Records below:
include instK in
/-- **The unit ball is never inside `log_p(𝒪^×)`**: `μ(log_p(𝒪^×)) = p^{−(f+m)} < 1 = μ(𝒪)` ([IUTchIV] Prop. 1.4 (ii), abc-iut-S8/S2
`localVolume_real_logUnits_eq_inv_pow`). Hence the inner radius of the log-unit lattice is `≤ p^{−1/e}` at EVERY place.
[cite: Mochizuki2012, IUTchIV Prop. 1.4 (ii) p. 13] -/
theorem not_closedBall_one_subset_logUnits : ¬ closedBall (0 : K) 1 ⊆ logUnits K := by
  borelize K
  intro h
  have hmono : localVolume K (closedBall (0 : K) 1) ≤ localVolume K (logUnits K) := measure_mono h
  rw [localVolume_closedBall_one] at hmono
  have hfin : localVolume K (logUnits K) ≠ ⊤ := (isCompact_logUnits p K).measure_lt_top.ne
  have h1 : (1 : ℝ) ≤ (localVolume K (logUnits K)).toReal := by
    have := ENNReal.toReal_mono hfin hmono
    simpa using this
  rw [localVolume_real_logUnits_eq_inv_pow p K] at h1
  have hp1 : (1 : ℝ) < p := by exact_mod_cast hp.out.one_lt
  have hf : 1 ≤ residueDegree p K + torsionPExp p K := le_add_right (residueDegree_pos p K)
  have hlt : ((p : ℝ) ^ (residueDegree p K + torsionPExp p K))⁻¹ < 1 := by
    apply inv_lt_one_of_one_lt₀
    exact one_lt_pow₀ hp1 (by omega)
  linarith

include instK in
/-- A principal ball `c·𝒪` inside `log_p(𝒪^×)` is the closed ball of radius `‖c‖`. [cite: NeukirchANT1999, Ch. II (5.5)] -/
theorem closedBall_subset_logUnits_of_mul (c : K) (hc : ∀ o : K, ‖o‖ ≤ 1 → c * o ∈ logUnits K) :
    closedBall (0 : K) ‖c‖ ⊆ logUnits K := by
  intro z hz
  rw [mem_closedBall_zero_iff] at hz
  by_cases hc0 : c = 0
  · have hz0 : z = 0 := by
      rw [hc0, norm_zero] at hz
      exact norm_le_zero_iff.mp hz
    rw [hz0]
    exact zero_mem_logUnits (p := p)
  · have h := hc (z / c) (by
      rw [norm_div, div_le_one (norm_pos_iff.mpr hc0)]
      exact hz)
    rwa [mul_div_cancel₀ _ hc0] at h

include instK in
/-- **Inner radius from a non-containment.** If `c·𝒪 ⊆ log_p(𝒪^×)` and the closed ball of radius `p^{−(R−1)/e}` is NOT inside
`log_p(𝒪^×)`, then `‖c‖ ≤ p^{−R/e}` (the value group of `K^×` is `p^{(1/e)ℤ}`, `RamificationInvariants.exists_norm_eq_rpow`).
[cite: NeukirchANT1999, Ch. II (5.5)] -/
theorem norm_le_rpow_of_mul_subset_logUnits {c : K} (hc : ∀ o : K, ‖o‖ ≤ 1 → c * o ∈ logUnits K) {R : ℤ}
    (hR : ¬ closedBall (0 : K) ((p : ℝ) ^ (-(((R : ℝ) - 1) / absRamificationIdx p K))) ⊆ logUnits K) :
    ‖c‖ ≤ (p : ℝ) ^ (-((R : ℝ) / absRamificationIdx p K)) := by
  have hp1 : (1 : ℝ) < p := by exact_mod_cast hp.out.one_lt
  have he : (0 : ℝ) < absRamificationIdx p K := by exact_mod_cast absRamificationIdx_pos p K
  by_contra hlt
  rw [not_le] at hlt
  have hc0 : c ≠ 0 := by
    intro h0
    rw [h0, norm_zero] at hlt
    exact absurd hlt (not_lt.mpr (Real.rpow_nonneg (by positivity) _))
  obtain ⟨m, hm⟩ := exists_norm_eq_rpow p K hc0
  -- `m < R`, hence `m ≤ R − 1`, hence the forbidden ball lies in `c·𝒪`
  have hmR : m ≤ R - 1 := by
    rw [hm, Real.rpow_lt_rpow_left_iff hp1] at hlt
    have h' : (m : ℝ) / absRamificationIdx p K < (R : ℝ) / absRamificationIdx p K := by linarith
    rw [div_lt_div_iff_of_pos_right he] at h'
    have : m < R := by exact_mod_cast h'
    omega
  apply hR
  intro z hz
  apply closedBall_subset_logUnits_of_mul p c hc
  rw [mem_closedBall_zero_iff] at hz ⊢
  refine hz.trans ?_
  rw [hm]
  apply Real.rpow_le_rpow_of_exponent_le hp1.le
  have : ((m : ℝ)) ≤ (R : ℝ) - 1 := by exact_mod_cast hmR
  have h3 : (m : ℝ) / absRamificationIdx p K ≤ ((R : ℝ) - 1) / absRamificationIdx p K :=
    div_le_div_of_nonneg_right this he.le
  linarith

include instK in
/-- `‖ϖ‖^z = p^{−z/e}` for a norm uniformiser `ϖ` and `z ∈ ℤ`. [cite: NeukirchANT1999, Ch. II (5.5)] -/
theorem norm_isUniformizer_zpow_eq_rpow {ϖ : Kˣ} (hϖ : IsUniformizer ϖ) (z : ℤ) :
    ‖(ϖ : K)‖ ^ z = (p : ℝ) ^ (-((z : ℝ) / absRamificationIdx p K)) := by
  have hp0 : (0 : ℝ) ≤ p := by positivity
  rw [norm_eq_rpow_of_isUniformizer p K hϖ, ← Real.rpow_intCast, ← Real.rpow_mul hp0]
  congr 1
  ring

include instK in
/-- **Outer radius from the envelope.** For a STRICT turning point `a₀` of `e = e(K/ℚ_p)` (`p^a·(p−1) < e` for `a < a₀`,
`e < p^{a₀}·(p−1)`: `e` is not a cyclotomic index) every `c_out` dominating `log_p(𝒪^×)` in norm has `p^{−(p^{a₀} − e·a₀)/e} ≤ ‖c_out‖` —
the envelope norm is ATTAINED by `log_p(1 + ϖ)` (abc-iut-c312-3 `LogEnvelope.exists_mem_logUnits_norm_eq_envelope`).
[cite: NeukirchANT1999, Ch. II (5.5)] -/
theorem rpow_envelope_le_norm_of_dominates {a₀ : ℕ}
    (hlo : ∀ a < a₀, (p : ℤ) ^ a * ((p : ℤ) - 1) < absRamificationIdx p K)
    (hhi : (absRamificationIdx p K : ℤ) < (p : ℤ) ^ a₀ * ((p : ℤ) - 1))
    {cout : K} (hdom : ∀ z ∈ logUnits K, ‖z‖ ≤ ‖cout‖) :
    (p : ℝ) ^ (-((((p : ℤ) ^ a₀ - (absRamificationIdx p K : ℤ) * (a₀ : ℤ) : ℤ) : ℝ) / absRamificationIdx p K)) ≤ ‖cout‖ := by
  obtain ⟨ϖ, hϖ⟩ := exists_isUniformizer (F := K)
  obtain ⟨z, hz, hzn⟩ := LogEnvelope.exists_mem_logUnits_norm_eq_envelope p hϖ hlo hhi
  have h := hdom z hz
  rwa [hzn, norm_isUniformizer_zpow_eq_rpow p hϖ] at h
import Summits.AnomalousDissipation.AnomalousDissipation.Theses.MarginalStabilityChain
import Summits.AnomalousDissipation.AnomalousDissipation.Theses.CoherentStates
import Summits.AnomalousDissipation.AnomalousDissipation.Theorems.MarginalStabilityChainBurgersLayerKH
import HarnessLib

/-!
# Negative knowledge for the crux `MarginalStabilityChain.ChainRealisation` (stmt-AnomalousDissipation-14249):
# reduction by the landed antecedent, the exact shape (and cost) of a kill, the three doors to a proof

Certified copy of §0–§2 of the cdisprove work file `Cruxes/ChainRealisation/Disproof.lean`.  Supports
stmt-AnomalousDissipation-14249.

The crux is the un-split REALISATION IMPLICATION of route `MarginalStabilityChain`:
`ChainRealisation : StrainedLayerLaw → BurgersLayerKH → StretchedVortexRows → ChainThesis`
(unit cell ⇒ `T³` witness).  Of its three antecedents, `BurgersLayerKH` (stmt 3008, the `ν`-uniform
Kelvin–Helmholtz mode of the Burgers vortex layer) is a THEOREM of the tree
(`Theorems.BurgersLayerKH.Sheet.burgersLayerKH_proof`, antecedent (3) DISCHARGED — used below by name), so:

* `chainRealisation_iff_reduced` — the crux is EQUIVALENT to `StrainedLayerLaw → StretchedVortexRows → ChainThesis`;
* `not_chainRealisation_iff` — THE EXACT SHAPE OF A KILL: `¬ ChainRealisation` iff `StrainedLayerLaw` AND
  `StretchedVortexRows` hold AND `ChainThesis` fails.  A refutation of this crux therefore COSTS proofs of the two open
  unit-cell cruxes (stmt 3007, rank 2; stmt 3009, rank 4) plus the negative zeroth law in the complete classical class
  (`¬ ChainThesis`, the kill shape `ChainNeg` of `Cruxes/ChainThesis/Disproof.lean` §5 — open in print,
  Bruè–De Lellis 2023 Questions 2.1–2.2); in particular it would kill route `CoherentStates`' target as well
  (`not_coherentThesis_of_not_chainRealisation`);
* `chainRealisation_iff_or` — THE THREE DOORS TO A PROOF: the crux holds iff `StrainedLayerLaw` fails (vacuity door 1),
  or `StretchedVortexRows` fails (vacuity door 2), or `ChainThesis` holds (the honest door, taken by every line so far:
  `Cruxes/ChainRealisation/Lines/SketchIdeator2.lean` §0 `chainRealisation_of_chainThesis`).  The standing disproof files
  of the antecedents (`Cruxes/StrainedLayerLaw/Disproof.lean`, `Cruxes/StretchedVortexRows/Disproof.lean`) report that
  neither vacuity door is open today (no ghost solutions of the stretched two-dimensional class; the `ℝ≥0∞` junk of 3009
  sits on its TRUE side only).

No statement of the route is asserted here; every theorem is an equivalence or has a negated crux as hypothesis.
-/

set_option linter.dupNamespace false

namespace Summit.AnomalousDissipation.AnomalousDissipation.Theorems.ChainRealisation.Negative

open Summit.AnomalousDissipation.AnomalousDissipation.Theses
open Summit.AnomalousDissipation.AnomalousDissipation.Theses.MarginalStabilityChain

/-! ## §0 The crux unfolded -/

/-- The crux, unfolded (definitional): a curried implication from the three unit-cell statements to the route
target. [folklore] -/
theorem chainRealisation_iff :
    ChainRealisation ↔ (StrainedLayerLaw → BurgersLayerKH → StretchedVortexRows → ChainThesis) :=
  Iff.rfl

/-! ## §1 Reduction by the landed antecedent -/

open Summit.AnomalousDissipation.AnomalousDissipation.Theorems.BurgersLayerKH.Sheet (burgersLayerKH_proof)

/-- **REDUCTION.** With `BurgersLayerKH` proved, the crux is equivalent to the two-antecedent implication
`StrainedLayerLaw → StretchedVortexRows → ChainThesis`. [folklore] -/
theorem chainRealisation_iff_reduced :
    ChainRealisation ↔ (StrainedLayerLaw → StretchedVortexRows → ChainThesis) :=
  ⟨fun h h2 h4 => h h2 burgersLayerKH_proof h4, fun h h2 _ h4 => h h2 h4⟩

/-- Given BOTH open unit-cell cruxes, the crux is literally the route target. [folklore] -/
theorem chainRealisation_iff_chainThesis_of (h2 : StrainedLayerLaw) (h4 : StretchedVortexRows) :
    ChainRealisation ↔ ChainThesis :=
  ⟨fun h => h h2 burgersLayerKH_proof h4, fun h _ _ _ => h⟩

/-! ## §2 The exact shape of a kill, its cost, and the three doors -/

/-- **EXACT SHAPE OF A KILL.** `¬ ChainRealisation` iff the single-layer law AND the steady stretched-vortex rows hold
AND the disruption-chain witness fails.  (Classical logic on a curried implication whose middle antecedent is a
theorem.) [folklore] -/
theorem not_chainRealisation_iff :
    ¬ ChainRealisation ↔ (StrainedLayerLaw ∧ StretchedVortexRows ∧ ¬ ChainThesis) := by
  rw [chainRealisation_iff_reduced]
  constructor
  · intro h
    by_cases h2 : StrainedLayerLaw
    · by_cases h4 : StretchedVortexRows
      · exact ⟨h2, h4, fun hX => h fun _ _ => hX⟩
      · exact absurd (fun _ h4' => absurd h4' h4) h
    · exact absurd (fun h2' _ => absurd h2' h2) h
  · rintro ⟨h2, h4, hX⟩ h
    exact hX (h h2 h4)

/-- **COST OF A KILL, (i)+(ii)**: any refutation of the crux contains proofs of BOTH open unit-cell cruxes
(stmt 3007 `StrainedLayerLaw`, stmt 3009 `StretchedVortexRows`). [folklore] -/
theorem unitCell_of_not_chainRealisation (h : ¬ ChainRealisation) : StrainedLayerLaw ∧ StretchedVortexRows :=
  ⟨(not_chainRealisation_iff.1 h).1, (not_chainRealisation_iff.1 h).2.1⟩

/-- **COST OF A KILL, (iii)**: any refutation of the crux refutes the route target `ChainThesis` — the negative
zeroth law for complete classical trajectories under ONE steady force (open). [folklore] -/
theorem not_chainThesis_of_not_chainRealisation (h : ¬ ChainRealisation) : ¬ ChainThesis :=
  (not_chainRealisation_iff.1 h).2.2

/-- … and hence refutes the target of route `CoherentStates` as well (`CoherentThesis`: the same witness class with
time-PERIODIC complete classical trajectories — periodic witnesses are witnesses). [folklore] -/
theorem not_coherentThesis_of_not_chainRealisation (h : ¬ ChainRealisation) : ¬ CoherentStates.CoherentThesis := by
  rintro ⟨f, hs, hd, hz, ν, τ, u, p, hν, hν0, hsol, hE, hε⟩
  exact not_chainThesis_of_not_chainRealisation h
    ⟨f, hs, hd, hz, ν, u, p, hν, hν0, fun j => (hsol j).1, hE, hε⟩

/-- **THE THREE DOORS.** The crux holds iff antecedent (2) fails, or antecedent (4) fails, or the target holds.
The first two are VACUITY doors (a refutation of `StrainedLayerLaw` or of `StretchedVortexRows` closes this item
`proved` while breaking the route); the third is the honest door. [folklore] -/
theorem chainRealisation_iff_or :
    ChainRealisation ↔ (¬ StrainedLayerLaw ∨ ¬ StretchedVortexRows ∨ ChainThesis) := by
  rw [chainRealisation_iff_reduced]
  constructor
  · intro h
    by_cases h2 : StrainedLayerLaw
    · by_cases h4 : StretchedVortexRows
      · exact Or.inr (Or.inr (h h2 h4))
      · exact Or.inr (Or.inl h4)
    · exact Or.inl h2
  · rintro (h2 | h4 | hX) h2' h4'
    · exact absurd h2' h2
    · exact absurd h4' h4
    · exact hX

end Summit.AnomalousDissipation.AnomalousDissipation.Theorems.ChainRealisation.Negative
End of Records.
_What is expected_
Please give back, exactly as it stands above, the stretch from the line with "# Negative knowledge" through the line with "antecedent (3) DISCHARGED", and no line outside it.

_Response to this exercise_
# Negative knowledge for the crux `MarginalStabilityChain.ChainRealisation` (stmt-AnomalousDissipation-14249):
# reduction by the landed antecedent, the exact shape (and cost) of a kill, the three doors to a proof

Certified copy of §0–§2 of the cdisprove work file `Cruxes/ChainRealisation/Disproof.lean`.  Supports
stmt-AnomalousDissipation-14249.

The crux is the un-split REALISATION IMPLICATION of route `MarginalStabilityChain`:
`ChainRealisation : StrainedLayerLaw → BurgersLayerKH → StretchedVortexRows → ChainThesis`
(unit cell ⇒ `T³` witness).  Of its three antecedents, `BurgersLayerKH` (stmt 3008, the `ν`-uniform
Kelvin–Helmholtz mode of the Burgers vortex layer) is a THEOREM of the tree
(`Theorems.BurgersLayerKH.Sheet.burgersLayerKH_proof`, antecedent (3) DISCHARGED — used below by name), so:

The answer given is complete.